NHS managers should ensure that public services, including pastoral, spiritual, and religious services, are inclusive for all, regardless of a person’s religion or belief, says Andrew Copson

Equality

Increasingly, pastoral and chaplaincy care is being regarded as a crucial part of the ‘spiritual’ aspect of the holistic model of healthcare that patients should receive in the NHS, as recommended by the WHO. 

In hospitals across the UK, pastoral carers are there at some of the most challenging times of patients’ lives to be a listening and sympathetic ear, and allow a patient to share whatever it might be that’s on their mind. 

As a provider of non-religious pastoral care, our humanist pastoral carers are trained in listening skills, empathy, and ethics. They provide patients with emotional support and the ear of a like-minded person who understands their worldview. 

The care that chaplains and pastoral carers provide has even been linked to better outcomes for patients. 

Findings

But a recent report by the Network for Pastoral, Spiritual, and Religious Care in Health (of which Humanists UK’s Non-Religious Pastoral Support Network is a member), the umbrella body made up of representatives from the major religious and non-religious groups working in NHS chaplaincy and pastoral support services, found that not everyone is receiving pastoral care as equally as they should be. 

The report found that if you’re a non-religious patient or a patient from a minority faith group – such as Sikhs, Muslims, Hindus, Jews, and Buddhists – then you are more likely to miss out on pastoral and chaplaincy care in NHS acute trusts in England than if you are a Christian patient. 

It found 94 per cent of total visits in 2018-19 were being provided to Christians, in spite of only 38 per cent of British adults identifying as such. But the report found that the health inequalities that exist in pastoral care are ‘rife’.

It added that in 2018-19, 94 per cent of chaplaincy hours were provided by Christian chaplains, and lead chaplains who are Christian represent an even higher proportion. This is despite NHS services being required to provide equal care inclusive to all faiths and beliefs. 

Workforce and unlawful employment practices are also raised in the findings. The vast majority of paid positions, when advertised, are restricted to individuals who are Church of England or Free Church members, which is likely to be unlawful under the Equality Act 2010. 

Causes

This huge disparity can be explained by the fact that chaplaincy departments were originally established as Christian institutions, but what is unjustifiable is that there continues to be a lack of action by many NHS trusts to fix what is fundamentally a serious health inequality issue. 

In modern society, where there are a diverse range of beliefs and worldviews, there has been a greater push to ensure that public services are inclusive for all, regardless of a person’s religion or belief. 

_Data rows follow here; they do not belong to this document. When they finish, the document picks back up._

import Mathlib
import HarnessLib

/-!
# Route `RadicialJung`, crux `CleanModels` (stmt-ResolutionOfSingularities-15917), line `Sketch` rev 35, stub 6 `stub_cleanProp44` (X44c),
# `τ = 1` residual, births: NO BIRTH AT A CLOSED POINT OF DEGREE `> deg F / p` (the small-`δ` corner of (B5″))

Seat decomp-res-hand-2 g13 (structural hand), a brick after ✓ `…BirthDescent.lean` / `…BirthCorner.lean` / `…BirthCornerSeparable.lean` /
`…BirthDerivation.lean` / `…BirthCornerCount.lean` (hand-2 g12).  Dictionary (memo `Cruxes/CleanModels/Lines/Sketch-memo-4e-cleanPermissible.md`
§2.5–2.6): a birth `c`, its successor `Γ'' ≅ ℙ¹_{κ(c)}` with affine coordinate `u`, the restriction `F := U|_{Γ''} ∈ κ(c)[u]` of the unit
presentation with `deg F ≤ δ`, a closed point `c' ↔` a monic irreducible `π ∈ κ(c)[u]`, and `ν(c') := sup_G ord_π (F − G^p)`; `c'` is a birth iff
`2 ≤ ν(c') < ∞`, and the restriction argument gives `δ*(c') ≤ ν(c')`.

THE BRICK (pure polynomial algebra over any field of characteristic `p`, no separability, no irreducibility):

* `births_pow_dvd_pow_sub_modByMonic_pow` — `π^p ∣ G^p − (G mod π)^p` (Frobenius is additive: `G = π·Q + R ⟹ G^p = π^p Q^p + R^p`).
* `births_eq_modByMonic_pow_of_pow_dvd` — **if `π^p ∣ F − G^p` and `deg F < p · deg π` then `F = (G mod π)^p`**: both `F` and `(G mod π)^p` have
  degree `< deg π^p`, and their difference is divisible by `π^p`.
* `births_exists_eq_pow_of_pow_dvd` / `births_not_pow_dvd_of_forall_ne_pow` — hence `F ∈ κ[u]^p`; contrapositively, **if `F` is not a `p`-th
  power in `κ(c)[u]` then `ν(c') < p` at EVERY closed point `c'` with `p · [κ(c') : κ(c)] > deg F`** (`births_not_pow_dvd_of_le` for exponents `n ≥ p`).
* `births_not_sq_dvd_of_natDegree_le_two` — the instance `p = 2`, `deg F ≤ 2`, `deg π = 2`: `π² ∤ F − G²`.  This is hand-2 g12's caveat (iii) of
  (B5″) («small cases `δ ≤ 2`: only `p = 2, δ = 2` … the inseparable quadratic computation `π = u² + a`: `π² ∣ F − G² ⟹ F ∈ κ[u]²»), now for EVERY
  quadratic point, separable or not: together with ✓ `births_corner_unique` (≤ 1 rational non-descending birth) the case `δ = 2` of the corner
  carries no birth at a non-rational point at all.
* `births_not_pow_dvd_X_sub_C_of_natDegree_lt` — the rational instance: `deg F < p ⟹ (u − α)^p ∤ F − G^p`, i.e. `ν(c') ≤ p − 1` at rational
  points when `δ < p` (consistent with «births need `δ ∈ pℤ_{≥ p}`»).

Honest framing: OURS, elementary; nothing here proves (B5″), the hypotheses of ✓ `cleanProp44_of_tauOneResidual`, X44c, any case of `CleanModels`,
or resolution of singularities in characteristic `p`.  Setting only: [cite: CossartPiltant2008, Prop. 4.4] [cite: CossartJannsenSaito2020, Thm. 4.22].
-/

set_option linter.dupNamespace false -- mandated namespace of this single-conjunct summit

open Polynomial

namespace Summit.ResolutionOfSingularities.ResolutionOfSingularities.Theorems.RadicialJung.CleanModels

/-! ## §1 Frobenius and division with remainder -/

/-- **`π^p ∣ G^p − (G mod π)^p`** over a commutative ring of prime characteristic `p`: from `G = (G mod π) + π · (G div π)` (Mathlib's
`modByMonic_add_div`, valid for every `π`) and the additivity of Frobenius. [folklore] -/
theorem births_pow_dvd_pow_sub_modByMonic_pow {K : Type*} [CommRing K] (p : ℕ) [Fact p.Prime] [CharP K p]
    (π G : K[X]) : π ^ p ∣ G ^ p - (G %ₘ π) ^ p := by
  have hG : G = G %ₘ π + π * (G /ₘ π) := (modByMonic_add_div G π).symm
  have key : G ^ p = (G %ₘ π) ^ p + π ^ p * (G /ₘ π) ^ p := by
    conv_lhs => rw [hG]
    rw [add_pow_char, mul_pow]
  refine ⟨(G /ₘ π) ^ p, ?_⟩
  rw [key]
  ring

/-- **THE SMALL-DEGREE LEMMA.**  Over a field of characteristic `p`, `π` monic: if `π^p ∣ F − G^p` and `deg F < p · deg π`, then
`F = (G mod π)^p` — in particular `F` is a `p`-th power in `K[u]`.  (Both sides have degree `< deg π^p` and `π^p` divides their difference.)
[folklore] -/
theorem births_eq_modByMonic_pow_of_pow_dvd {K : Type*} [Field K] (p : ℕ) [Fact p.Prime] [CharP K p]
    {π F G : K[X]} (hπ : π.Monic) (hdvd : π ^ p ∣ F - G ^ p) (hdeg : F.natDegree < p * π.natDegree) :
    F = (G %ₘ π) ^ p := by
  have hp : 0 < p := (Fact.out : p.Prime).pos
  have hπ1 : π ≠ 1 := by
    rintro rfl
    simp at hdeg
  -- `π^p ∣ F − (G mod π)^p`
  have hdvd' : π ^ p ∣ F - (G %ₘ π) ^ p := by
    have := dvd_add hdvd (births_pow_dvd_pow_sub_modByMonic_pow p π G)
    simpa using this
  -- degrees
  have hR : ((G %ₘ π) ^ p).natDegree < p * π.natDegree := by
    calc ((G %ₘ π) ^ p).natDegree ≤ p * (G %ₘ π).natDegree := natDegree_pow_le
      _ < p * π.natDegree := Nat.mul_lt_mul_of_pos_left (natDegree_modByMonic_lt G hπ hπ1) hp
  have hππ : (π ^ p).natDegree = p * π.natDegree := natDegree_pow π p
  have hlt : (F - (G %ₘ π) ^ p).natDegree < (π ^ p).natDegree := by
    rw [hππ]
    exact lt_of_le_of_lt (natDegree_sub_le _ _) (max_lt hdeg hR)
  have h0 : F - (G %ₘ π) ^ p = 0 := eq_zero_of_dvd_of_natDegree_lt hdvd' hlt
  exact sub_eq_zero.mp h0

/-- The same with an `∃`: `π^p ∣ F − G^p`, `deg F < p · deg π` ⟹ `F = H^p` for some `H` with `deg H < deg π` (for `deg π ≥ 1`). [folklore] -/
theorem births_exists_eq_pow_of_pow_dvd {K : Type*} [Field K] (p : ℕ) [Fact p.Prime] [CharP K p]
    {π F G : K[X]} (hπ : π.Monic) (hπ1 : π ≠ 1) (hdvd : π ^ p ∣ F - G ^ p) (hdeg : F.natDegree < p * π.natDegree) :
    ∃ H : K[X], H.natDegree < π.natDegree ∧ F = H ^ p :=
  ⟨G %ₘ π, natDegree_modByMonic_lt G hπ hπ1, births_eq_modByMonic_pow_of_pow_dvd p hπ hdvd hdeg⟩

/-! ## §2 No birth at a closed point of large degree -/

/-- **`ν(c') < p` at every closed point `c'` with `p · deg π > deg F`, when `F ∉ K[u]^p`**: for such `π` (monic) and every `G`,
`π^p ∤ F − G^p`. [folklore] -/
theorem births_not_pow_dvd_of_forall_ne_pow {K : Type*} [Field K] (p : ℕ) [Fact p.Prime] [CharP K p]
    {π F : K[X]} (hπ : π.Monic) (hnot : ∀ H : K[X], F ≠ H ^ p) (hdeg : F.natDegree < p * π.natDegree) (G : K[X]) :
    ¬ π ^ p ∣ F - G ^ p :=
  fun h => hnot (G %ₘ π) (births_eq_modByMonic_pow_of_pow_dvd p hπ h hdeg)

/-- The same for every exponent `n ≥ p`: `π^n ∤ F − G^p`. [folklore] -/
theorem births_not_pow_dvd_of_le {K : Type*} [Field K] (p : ℕ) [Fact p.Prime] [CharP K p]
    {π F : K[X]} (hπ : π.Monic) (hnot : ∀ H : K[X], F ≠ H ^ p) (hdeg : F.natDegree < p * π.natDegree) {n : ℕ} (hn : p ≤ n)
    (G : K[X]) : ¬ π ^ n ∣ F - G ^ p :=
  fun h => births_not_pow_dvd_of_forall_ne_pow p hπ hnot hdeg G ((pow_dvd_pow π hn).trans h)

/-- In the `δ`-language of the memo: `deg F ≤ δ` and `δ < p · deg π` give `π^n ∤ F − G^p` for all `n ≥ p` — a closed point of degree `> δ / p`
over `κ(c)` has `ν < p`, so it is never a non-descending birth of a chain with `δ* ≥ p`. [folklore] -/
theorem births_not_pow_dvd_of_natDegree_le {K : Type*} [Field K] (p : ℕ) [Fact p.Prime] [CharP K p]
    {π F : K[X]} (hπ : π.Monic) (hnot : ∀ H : K[X], F ≠ H ^ p) {δ : ℕ} (hF : F.natDegree ≤ δ) (hδ : δ < p * π.natDegree)
    {n : ℕ} (hn : p ≤ n) (G : K[X]) : ¬ π ^ n ∣ F - G ^ p :=
  births_not_pow_dvd_of_le p hπ hnot (lt_of_le_of_lt hF hδ) hn G

/-! ## §3 The two instances used by (B5″) -/

/-- **The case `p = 2`, `δ = 2` at a QUADRATIC point (separable or inseparable):** `deg F ≤ 2`, `π` monic of degree `2`, `F ∉ K[u]²` ⟹
`π² ∤ F − G²` for every `G` — hand-2 g12's caveat (iii) of (B5″), for every quadratic `π` (the inseparable `π = u² + a` included). [folklore] -/
theorem births_not_sq_dvd_of_natDegree_le_two {K : Type*} [Field K] [CharP K 2]
    {π F : K[X]} (hπ : π.Monic) (hπ2 : π.natDegree = 2) (hnot : ∀ H : K[X], F ≠ H ^ 2) (hF : F.natDegree ≤ 2) (G : K[X]) :
    ¬ π ^ 2 ∣ F - G ^ 2 :=
  haveI : Fact (Nat.Prime 2) := ⟨Nat.prime_two⟩
  births_not_pow_dvd_of_natDegree_le 2 hπ hnot hF (by rw [hπ2]; norm_num) le_rfl G

/-- **The rational instance:** `deg F < p` and `F ∉ K[u]^p` ⟹ `(u − α)^p ∤ F − G^p` for every `α ∈ K` and every `G` — at a `κ(c)`-rational
point `ν(c') ≤ p − 1` whenever `δ < p`. [folklore] -/
theorem births_not_pow_dvd_X_sub_C_of_natDegree_lt {K : Type*} [Field K] (p : ℕ) [Fact p.Prime] [CharP K p]
    {F : K[X]} (hnot : ∀ H : K[X], F ≠ H ^ p) (hF : F.natDegree < p) (α : K) (G : K[X]) :
    ¬ (X - C α) ^ p ∣ F - G ^ p :=
  births_not_pow_dvd_of_forall_ne_pow p (monic_X_sub_C α) hnot (by rw [natDegree_X_sub_C, mul_one]; exact hF) G

/-- **Equivalently, as a bound on the contact order:** if `π^n ∣ F − G^p` with `π` monic, `F ∉ K[u]^p` and `deg F < p · deg π`, then `n < p`
(`ν(c') ≤ p − 1`). [folklore] -/
theorem births_lt_of_pow_dvd_of_natDegree_lt {K : Type*} [Field K] (p : ℕ) [Fact p.Prime] [CharP K p]
    {π F G : K[X]} (hπ : π.Monic) (hnot : ∀ H : K[X], F ≠ H ^ p) (hdeg : F.natDegree < p * π.natDegree) {n : ℕ}
    (h : π ^ n ∣ F - G ^ p) : n < p := by
  by_contra hn
  exact births_not_pow_dvd_of_le p hπ hnot hdeg (not_lt.mp hn) G h

end Summit.ResolutionOfSingularities.ResolutionOfSingularities.Theorems.RadicialJung.CleanModels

Highlighting why equality issues have not been properly considered, the report pointed to a lack of oversight by NHS trusts, poor recruitment practices, a lack of representation in pastoral, spiritual and religious care, and concerns around the way in which inclusion is assessed by the Care Quality Commission.

These are all vital issues that must be addressed in due course and we hope that they receive the attention they deserve. 

The head of diversity and inclusion at NHS Employers, Paul Deemer, endorsed the report describing it as a ‘call to action’ for NHS managers to reflect on how pastoral, spiritual, and religious services are provided in the future, including in chaplaincy services. 

This huge disparity can be explained by the fact that chaplaincy departments were originally established as Christian institutions, but what is unjustifiable is that there continues to be a lack of action by many NHS trusts

Humanists UK campaigns for equal access to pastoral care in prisons, hospitals, and the armed forces across the UK, including Northern Ireland. Currently almost 20 per cent of prisons and 45 per cent of hospitals in England and Wales have a non-religious pastoral carer in their team, including some paid posts. 

In 2018 Lindsay van Dijk was appointed as the first humanist to lead an NHS trust’s chaplaincy/pastoral care team. At the time we hailed her appointment as a positive reflection of the growing inclusivity of NHS trusts in their approach to providing religious, spiritual, and pastoral care.

And in Northern Ireland we had a huge breakthrough with the first ever non-religious pastoral carers entering a Northern Ireland prison. 

While we continue to make substantial inroads with chaplaincy teams across the country by entering more settings, we unfortunately still face discrimination from some chaplaincy teams who operate the service exclusively by and for Christians.

What would be great to see is more healthcare leaders standing up for non-religious and minority faith patients to ensure that they too receive the pastoral care they are entitled to. 

NHS officials are well aware that they must do everything they can to reduce health inequalities and provide equal care inclusive to all faiths and beliefs. As echoed by the report’s author Simon O’Donoghue, it’s now time to create a chaplaincy and pastoral care service that is inclusive and fit for the 21st century.